Hugo Broos no se ocupa del romance, y es poco probable que la reunión de Sudáfrica con Chequia en Monterrey produzca ninguno. Este es un choque de pragmáticos: dos equipos cuyas campañas de clasificación se basaron en una estructura defensiva y la eficiencia en las jugadas a balón parado, y que ven una victoria por 1-0 como la máxima forma de arte. Sudáfrica encajó cuatro goles en diez partidos de clasificación de la CAF; La República Checa recibió siete en ocho partidos de la UEFA.

Los checos intentarán controlar el ritmo mediante pases de Antonín Barák desde el medio espacio izquierdo y utilizarán las carreras superpuestas de Vladimír Coufal para estirar el compacto 4-5-1 de los Bafana Bafana. La amenaza de Sudáfrica proviene de las transiciones: la capacidad de Percy Tau para llevar el balón desde lo profundo y la ejecución de jugadas a balón parado de Teboho Mokoena, cuya distancia a balón parado obligó a tres goles durante la clasificación.Los equipos no tienen historia competitiva, por lo que no hay cicatrices psicológicas que explotar. Broos ordenará a sus delanteros que presionen a Krejčí cuando el central checo entre en el centro del campo, apostando a que obligarlo a realizar una distribución apresurada provocará pérdidas de balón. La respuesta de Koubek es sencilla: si llega la prensa, juega con ella.
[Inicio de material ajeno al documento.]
import Mathlib
import Summits.ValiantsHypothesis.ValiantsHypothesis.Theses.LiouvilleSarnak
import Summits.ValiantsHypothesis.ValiantsHypothesis.Theorems.LiouvilleSarnakLiouvilleCutRankOneBlock
import Summits.ValiantsHypothesis.ValiantsHypothesis.Theorems.LiouvilleSarnakLiouvilleCutRankSignPatternsTools

/-!
# Route LiouvilleSarnak — crux `LiouvilleCutRank` (stmt-ValiantsHypothesis-14775):
# SIGN PATTERNS OF `λ` (Chowla's pattern consequence) ⇒ the crux

`Theorems/LiouvilleSarnakLiouvilleCutRankOneBlock.lean` reduced the crux `LiouvilleCutRank` to its
ONE-BLOCK form (one rich aligned block of `λ` per cut word at one scale), and
`Theorems/LiouvilleSarnakLiouvilleCutRankSignPatternsTools.lean` shows that the sign-pattern hypothesis

  `(SP)  every finite sign pattern occurs in λ:  ∀ k, ∀ p : Fin k → Bool, ∃ m, ∀ i < k, λ(m + i + 1) = ±1 according to p i`

(implied by Chowla's conjecture; known for `k ≤ 3`, Matomäki–Radziwiłł–Tao) supplies such a block for
every cut word (`SignPatterns.exists_block_rank_ge_of_signPatterns`).  Hence ★
`liouvilleCutRank_of_signPatterns : (SP) → LiouvilleCutRank`: the crux sits BELOW Chowla.  The plain
crux (all cuts at all large levels — the initial segments `λ|[1, 4^n]`) gets nothing from `(SP)`, which
does not say WHERE a pattern occurs; the `∃ H` of the one-block form is exactly what makes it usable.

Honest framing: a CONDITIONAL placement (`(SP)` is open and Chowla-strength; it is a hypothesis written
inline, not a Literature fact and not a claim); `LiouvilleCutRank`, `DigitalBilinearLiouville` and
`AlgebraicSarnak` stay OPEN, and nothing here bears on VP versus VNP.  No definitions.
-/

-- the directory `ValiantsHypothesis/ValiantsHypothesis` repeats the summit name (tree layout)
set_option linter.dupNamespace false

namespace Summit.ValiantsHypothesis.ValiantsHypothesis.Theorems.LiouvilleSarnakLiouvilleCutRank.SignPatterns

open ArithmeticFunction

open Summit.ValiantsHypothesis.ValiantsHypothesis.Theses.LiouvilleSarnak (LiouvilleCutRank)
open Summit.ValiantsHypothesis.ValiantsHypothesis.Theorems.LiouvilleSarnakLiouvilleCutRank.OneBlock
  (liouvilleCutRank_of_oneBlock)

/-- ★ **Sign patterns ⇒ `LiouvilleCutRank`.**  If every finite sign pattern occurs in the Liouville
sequence (the pattern consequence of Chowla's conjecture), then the crux `LiouvilleCutRank` holds: the
one-block form (`OneBlock.liouvilleCutRank_of_oneBlock`) at scale `n₁ = 2W + 2`, fed by
`exists_block_rank_ge_of_signPatterns`. [folklore] -/
theorem liouvilleCutRank_of_signPatterns
    (hpat : ∀ k : ℕ, ∀ p : Fin k → Bool, ∃ m : ℕ, ∀ i : Fin k,
      liouville (m + i + 1) = if p i then 1 else -1) :
    LiouvilleCutRank :=
  liouvilleCutRank_of_oneBlock fun W => ⟨2 * W + 2, exists_block_rank_ge_of_signPatterns hpat W⟩

end Summit.ValiantsHypothesis.ValiantsHypothesis.Theorems.LiouvilleSarnakLiouvilleCutRank.SignPatterns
Hugo Broos no se ocupa del romance, y es poco probable que la reunión de Sudáfrica con Chequia en Monterrey produzca ninguno. Este es un choque de pragmáticos: dos equipos cuyas campañas de clasificación se basaron en una estructura defensiva y la eficiencia en las jugadas a balón parado, y que ven una victoria por 1-0 como la máxima forma de arte. Sudáfrica encajó cuatro goles en diez partidos de clasificación de la CAF; La República Checa recibió siete en ocho partidos de la UEFA.

Los tres defensores checos tienen calidad de pase para llegar lejos y su línea de ataque es lo suficientemente alta como para competir. No será bonito, pero puede que sea decisivo.